Come capirete dal topic ho un problema con l'estrazione da tessuto (di topo) di RNA totale utilizzando il Trizol Reagent fornito da Invitrogen.
Il fatto è che ottengo delle rese a termine dell'estrazione 10 volte più basse di quelle attese. Ovvero Invotrogen mi dice che dal fegato di topo dovrei ottenere 5-6ug di RNA per ogni milligrammo di tessuto. Io omogenizzo tra 50 e 60 mg di fegato di topo, estraggo lo RNA secondo il protocollo suggerito risospendo in 50ul di acqua DEPC e ottengo concentrazioni di RNA di circa 0,02ug/ul.
Al contrario con la milza del topo, per 30mg di tessuto iniziale (invitrogen consiglia un minimo di 50mg, ma io me ne sono fregato) estratto e risospeso in 50ul di acqua DEPC, ho una concentrazione di 0,96ug/ul (che non è altissima, ma è già molto più vicina a quella pubblicizzata da Invitrogen).
Se qualcuno ha esperienza o ha riscontrato problemi simili, mi può suggerire un motivo? Devo tenermi sotto i 50mg utilizzando però la stessa quantità di reagente che userei per più di 50mg? Invitrogen pubblicizza una resa che è molto superiore alla resa reale del prodotto/processo? C'è un qualcosa che non va nel loro protocollo?
A quest'ultimo proposito ho visto che nella sezione protocolli (i miei complimenti per aver avuto l'idea ed averla messa su!) c'è l'estrazione di RNA con Trizol.
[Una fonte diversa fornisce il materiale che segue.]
import Mathlib
import Summits.ValiantsHypothesis.ValiantsHypothesis.Theorems.NewtonUnitEquationsNewtonTauWeakGradedDesignT2

/-!
# `NewtonUnitEquationsNewtonTauWeakUnionVertexBound` — hull vertices of a finite union of planar pieces

Registered stub `stub_unionVertexBound` of line `binomial-normal-form` (crux `NewtonTauWeak`,
stmt-ValiantsHypothesis-5904, lead c7, THEOREM W♯): the union step of the Gusfield halving argument, which
writes a weighted level set as a finite union (`Finset.biUnion`) of Minkowski pieces.

Claim.  For finite sets `S i ⊆ ℕ²` (`i ∈ s`) embedded in `ℝ²` by `emb e i = (e i : ℝ)`, the number of hull
vertices of `emb '' (⋃_{i∈s} S i)` is at most the sum over `i ∈ s` of the number of hull vertices of
`emb '' (S i)`.

Proof.  An extreme point `x` of `conv(emb '' ⋃_i S i) = conv(⋃_i emb '' S i)` lies in `⋃_i emb '' S i`
(`extremePoints_convexHull_subset`), hence in some `emb '' S i ⊆ conv(emb '' S i) ⊆ conv(⋃_i emb '' S i)`, and
an extreme point of the bigger convex set lying in the smaller one is extreme there
(`inter_extremePoints_subset_extremePoints_of_subset`).  So `ext(⋃) ⊆ ⋃_{i∈s} ext(S i)`, all these sets are
finite, and `ncard` is subadditive over finite unions (`Finset.set_ncard_biUnion_le`).  This is exactly the
union step `GradedDesignT2Aux.ncard_extremePoints_convexHull_biUnion_le` of the sibling file
`NewtonUnitEquationsNewtonTauWeakGradedDesignT2`, which we reuse by import after rewriting the coerced
`Finset.biUnion` as a set-indexed union (`Finset.coe_biUnion`, `Set.image_iUnion₂`).

Everything is folklore (extreme points of the hull of a union); no named facts, no citations, no `def`s.
[folklore]
-/

-- Sub = Summit single-conjunct layout: the duplicated namespace component is mandated by the tree.
set_option linter.dupNamespace false

noncomputable section

open scoped BigOperators

namespace Summit.ValiantsHypothesis.ValiantsHypothesis.Theorems.NewtonUnitEquationsNewtonTauWeak

/-- **Hull vertices of a finite union (union step of THEOREM W♯).**  For finitely many finite planar sets
`S i ⊆ ℕ²` embedded coordinatewise in `ℝ²`, the hull of the union `⋃_{i∈s} S i` has at most
`Σ_{i∈s} #ext conv(emb '' S i)` vertices: every extreme point of the hull of the union lies in one of the
pieces and is then extreme in the hull of that piece. [folklore] -/
theorem stub_unionVertexBound {ι : Type} (s : Finset ι) (S : ι → Finset (Fin 2 →₀ ℕ)) :
    (Set.extremePoints ℝ (convexHull ℝ ((fun e : Fin 2 →₀ ℕ => fun i : Fin 2 => ((e i : ℕ) : ℝ)) ''
      ((s.biUnion S : Finset (Fin 2 →₀ ℕ)) : Set (Fin 2 →₀ ℕ))))).ncard ≤
      ∑ i ∈ s, (Set.extremePoints ℝ (convexHull ℝ ((fun e : Fin 2 →₀ ℕ => fun i : Fin 2 => ((e i : ℕ) : ℝ)) ''
        (S i : Set (Fin 2 →₀ ℕ))))).ncard := by
  rw [Finset.coe_biUnion, Set.image_iUnion₂]
  exact GradedDesignT2Aux.ncard_extremePoints_convexHull_biUnion_le s _ fun i _ =>
    (Finset.finite_toSet _).image _

end Summit.ValiantsHypothesis.ValiantsHypothesis.Theorems.NewtonUnitEquationsNewtonTauWeak

end
/-!
# Venture YMGap, track ROBUST-BALL (Y2) — TIER 2: THE THIRD CUMULANT IS LIPSCHITZ IN THE ACTION, UNIFORMLY ON THE WEIGHTED BALL
# (the `u₃` twin of `CovarianceLipschitzS`; input of the Hölder-½ modulus of the second derivative of the state map)

HONEST FRAMING. WHAT THIS IS: a venture file (cell `pub-ymgap`, track Y2 ROBUST-BALL, seat rb-p1, theorems only).  Member `W ∈ MemBallZdS a Λ_t t`
inside the one-link pair door `ρ := 6(d−1)|β| e^{a} e^{t} √(cv) + e^{a/2} √c Λ_t < 1` (`t ≥ 0`), modification `V' ∈ MemBallZdS η Λ_η t` (continuous
link-summable terms of ANY strength and range; only the one-link oscillation load `η` enters), `μ` ANY DLR state of `W`, `μ'` ANY DLR state of
`W + V'`; three bounded measurable local Frobenius-Lipschitz observables `f, g, h` (supports `Δ_•`, vectors `δ_•`, `S_• := Σδ_•`);
`u₃^ν(f; g; h) := cov_ν(fg, h) − ν(f)cov_ν(g, h) − ν(g)cov_ν(f, h)`, `κ := min(η,4)/(1−ρ)`:
* ★ `abs_threePoint_sub_threePoint_le_of_perturbation_S` — `|u₃^{μ'}(f; g; h) − u₃^{μ}(f; g; h)| ≤ 40 N√N κ S_f S_g S_h`.
  Proof: centre the three observables at the unit configuration (`u₃` is invariant under constant shifts of each slot; `|f − f(1)| ≤ 2√N S_f`), then
  `Δcov(fg, h)` by `CovarianceLipschitzS` for the product observable (Lipschitz vector `2√N(S_f δ_g𝟙_{Δ_g} + S_g δ_f𝟙_{Δ_f})`: `16 N√N κ S_fS_gS_h`), and
  `Δ(⟨f⟩cov(g, h))`, `Δ(⟨g⟩cov(f, h))` by state stability (`StateStabilityS`: `|Δ⟨f⟩| ≤ (√N/2) κ S_f`), the crude bound `|cov| ≤ 8N S_gS_h` and
  `CovarianceLipschitzS` again (`12 N√N κ S_fS_gS_h` each);
* `su2_abs_threePoint_sub_threePoint_le_dim4` — `SU(2)`, `ℤ⁴`, hypothesis-free on `MemBallZdS a Λ t` (`6|β_W| e^{a} e^{t} + e^{a/2} √(2/3) Λ < 1`):
  Lipschitz cylinders, constant `80√2 κ (#Λ_F K_F)(#Λ_G K_G)(#Λ_H K_H)`.
READING: `Σ_{(X,Y)} u₃(F; V_X; V_Y)` is the second derivative of the state along the line `W + sV` (`StateSecondDerivativeS`); this file is the
per-term input of its HÖLDER-½ MODULUS in the base point (successor file `SecondSusceptibilityHoelderS`: interpolation with the tree decay of
`ThreePointDecayS`, as `SusceptibilityHoelderS` interpolates `CovarianceLipschitzS` with the pair decay).
WHAT THIS IS NOT: a decay statement (no distance enters); one-sided Dobrushin-comparison constants at lattice strong coupling; nothing about the
continuum limit or a Clay-sense mass gap.
-/

noncomputable section
import Literature.NumberTheory.Sieve.CFSemigroupHensley
import Literature.NumberTheory.EllipticCurves.ModularCurveGamma0IndexProofs
import HarnessLib

/-!
# Congruence classes of the continued-fractions semigroup: averages and surjectivity

Support file (all results proved) for the named fact
`Literature.NumberTheory.Sieve.MageeOhWinter2019_uniformCounting` (`CFSemigroupCounting.lean`),
which asserts `#{γ ∈ Γ_A : ‖γ‖ ≤ R, γ ≡ ξ (q)} = c R^{2δ_A}/#SL₂(ℤ/q) + O(q^C R^{2δ_A-ε})` for
`(q, Q₀) = 1`. Two elementary structural facts behind this statement ([MageeOhWinter2019, §3,
"Modular twisting": the constant coefficient of `1_ξ` gives the main term; §2.1/§4: `Γ_A`
generates `SL₂(ℤ/q)` for `q` prime to a fixed modulus]) are proved here:

* `sum_cfCount_eq` — the congruence counts partition the total count:
  `Σ_{ξ ∈ SL₂(ℤ/q)} N_q(ξ, R) = N_1(R)`; hence the main term `c R^{2δ_A}/#SL₂(ℤ/q)` of the fact is
  exactly the AVERAGE of the counts over `ξ` (`avg_cfCount_eq`), each count is `≤ N_1(R)`
  (`cfCount_le_cfCount_one`) and in particular `≤ c₂ R^{2δ_A}` uniformly in `q, ξ`
  (`cfCount_le_uniform`, from Hensley's bound of `CFSemigroupHensley.lean`);
* `cfSemigroup_map_surjective` — **every residue class is attained**: for `a ≠ b ∈ A` and
  `q ≥ 1` prime to `b - a`, reduction `Γ_A → SL₂(ℤ/qℤ)` is onto (the image is a finite
  semigroup, hence a group; it contains `(g_a g_a)⁻¹ g_a g_b = T^{b-a}` and
  `g_b g_a (g_a g_a)⁻¹ = L^{b-a}`, `T = (1 1; 0 1)`, `L = (1 0; 1 1)`, hence `T`, `L`,
  `S = T⁻¹ L T⁻¹`, hence the image of `SL₂(ℤ) = ⟨S, T⟩`, which is everything by strong
  approximation for `SL₂(ℤ)`). So `Q₀ = |b - a|` is an admissible modulus for the positivity
  of every congruence count (`cfCount_pos_of_coprime`).

## References

* M. Magee, H. Oh, D. Winter, J. reine angew. Math. 753 (2019) 89–135, §1 (Thm. 1), §3.
  [MageeOhWinter2019]
* G. Shimura, *Introduction to the arithmetic theory of automorphic functions* (1971),
  Lemma 1.38 (`SL₂(ℤ) → SL₂(ℤ/N)` onto). [ShimuraIATAF1971]
-/

noncomputable section

open Filter Set
open scoped Classical MatrixGroups

namespace Literature.NumberTheory.Sieve

variable {A : Finset ℕ}

/-! ### The congruence counts partition the total count -/

/-- Reduction modulo `q` on `SL₂(ℤ)`. [folklore] -/
abbrev cfRed (q : ℕ) : SL(2, ℤ) →* SL(2, ZMod q) :=
  Matrix.SpecialLinearGroup.map (Int.castRingHom (ZMod q))

/-- The set counted by `cfCount A q ξ R`. [cite: MageeOhWinter2019, §1] -/
def cfBallRes (A : Finset ℕ) (q : ℕ) (ξ : SL(2, ZMod q)) (R : ℝ) : Set SL(2, ℤ) :=
  {γ | (γ : Matrix (Fin 2) (Fin 2) ℤ) ∈ cfSemigroup A ∧
    (∑ i, ∑ j, (((γ : Matrix (Fin 2) (Fin 2) ℤ) i j : ℤ) : ℝ) ^ 2) ≤ R ^ 2 ∧ cfRed q γ = ξ}

/-- `cfCount A q ξ R = #cfBallRes A q ξ R`. [folklore] -/
theorem cfCount_eq (A : Finset ℕ) (q : ℕ) (ξ : SL(2, ZMod q)) (R : ℝ) :
    cfCount A q ξ R = (cfBallRes A q ξ R).ncard := rfl

/-- The residue-class ball is the part of the full ball reducing to `ξ`. [folklore] -/
theorem cfBallRes_eq (A : Finset ℕ) (q : ℕ) (ξ : SL(2, ZMod q)) (R : ℝ) :
    cfBallRes A q ξ R = cfBall A R ∩ {γ | cfRed q γ = ξ} := by
  ext γ
  simp only [cfBallRes, cfBall, mem_inter_iff, mem_setOf_eq, map_zmod_one_eq_one, and_true, and_assoc]

/-- `cfCount A q ξ R ≤ cfCount A 1 1 R`. [folklore] -/
theorem cfCount_le_cfCount_one (A : Finset ℕ) (q : ℕ) (ξ : SL(2, ZMod q)) (R : ℝ) :
    cfCount A q ξ R ≤ cfCount A 1 1 R := by
  rw [cfCount_eq, cfCount_one_eq, cfBallRes_eq]
  exact Set.ncard_le_ncard inter_subset_left (cfBall_finite A R)

/-- **The congruence counts partition the total count:**
`Σ_{ξ ∈ SL₂(ℤ/qℤ)} #{γ ∈ Γ_A : ‖γ‖ ≤ R, γ ≡ ξ (q)} = #{γ ∈ Γ_A : ‖γ‖ ≤ R}` (`q ≥ 1`).
[cite: MageeOhWinter2019, §3] -/
theorem sum_cfCount_eq (A : Finset ℕ) (q : ℕ) [NeZero q] (R : ℝ) :
    ∑ ξ : SL(2, ZMod q), cfCount A q ξ R = cfCount A 1 1 R := by
  have hfin := cfBall_finite A R
  have h1 : ∀ ξ : SL(2, ZMod q), cfCount A q ξ R =
      (hfin.toFinset.filter fun γ => cfRed q γ = ξ).card := by
    intro ξ
    rw [cfCount_eq, cfBallRes_eq, ← Set.ncard_coe_finset]
    congr 1
    ext γ
    simp
  rw [Finset.sum_congr rfl fun ξ _ => h1 ξ, cfCount_one_eq, Set.ncard_eq_toFinset_card _ hfin,
    Finset.card_eq_sum_card_fiberwise (f := fun γ : SL(2, ℤ) => cfRed q γ) (t := Finset.univ)
      fun _ _ => Finset.mem_univ _]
Ho potuto vedere che tutte le quantità di reagente suggerite sono dimezzate e, più che altro, che al punto dell'aggunta dell'isopropanolo si suggerisce di tenerlo in ghiaccio per 10min oippure nel -20 ON, mentre il protocollo di invitrogen dice di tenerlo a RT per 10minuti. Sta qui il trucco?
Grazie infinite in anticipo per l'aiuto e per la pazienza. Colgo l'occasione poi per farvi i complimenti per tutto il sito, per il forum e per la pazienza e l'impegno che ci mettete!
Ciao
Etram (Pisa)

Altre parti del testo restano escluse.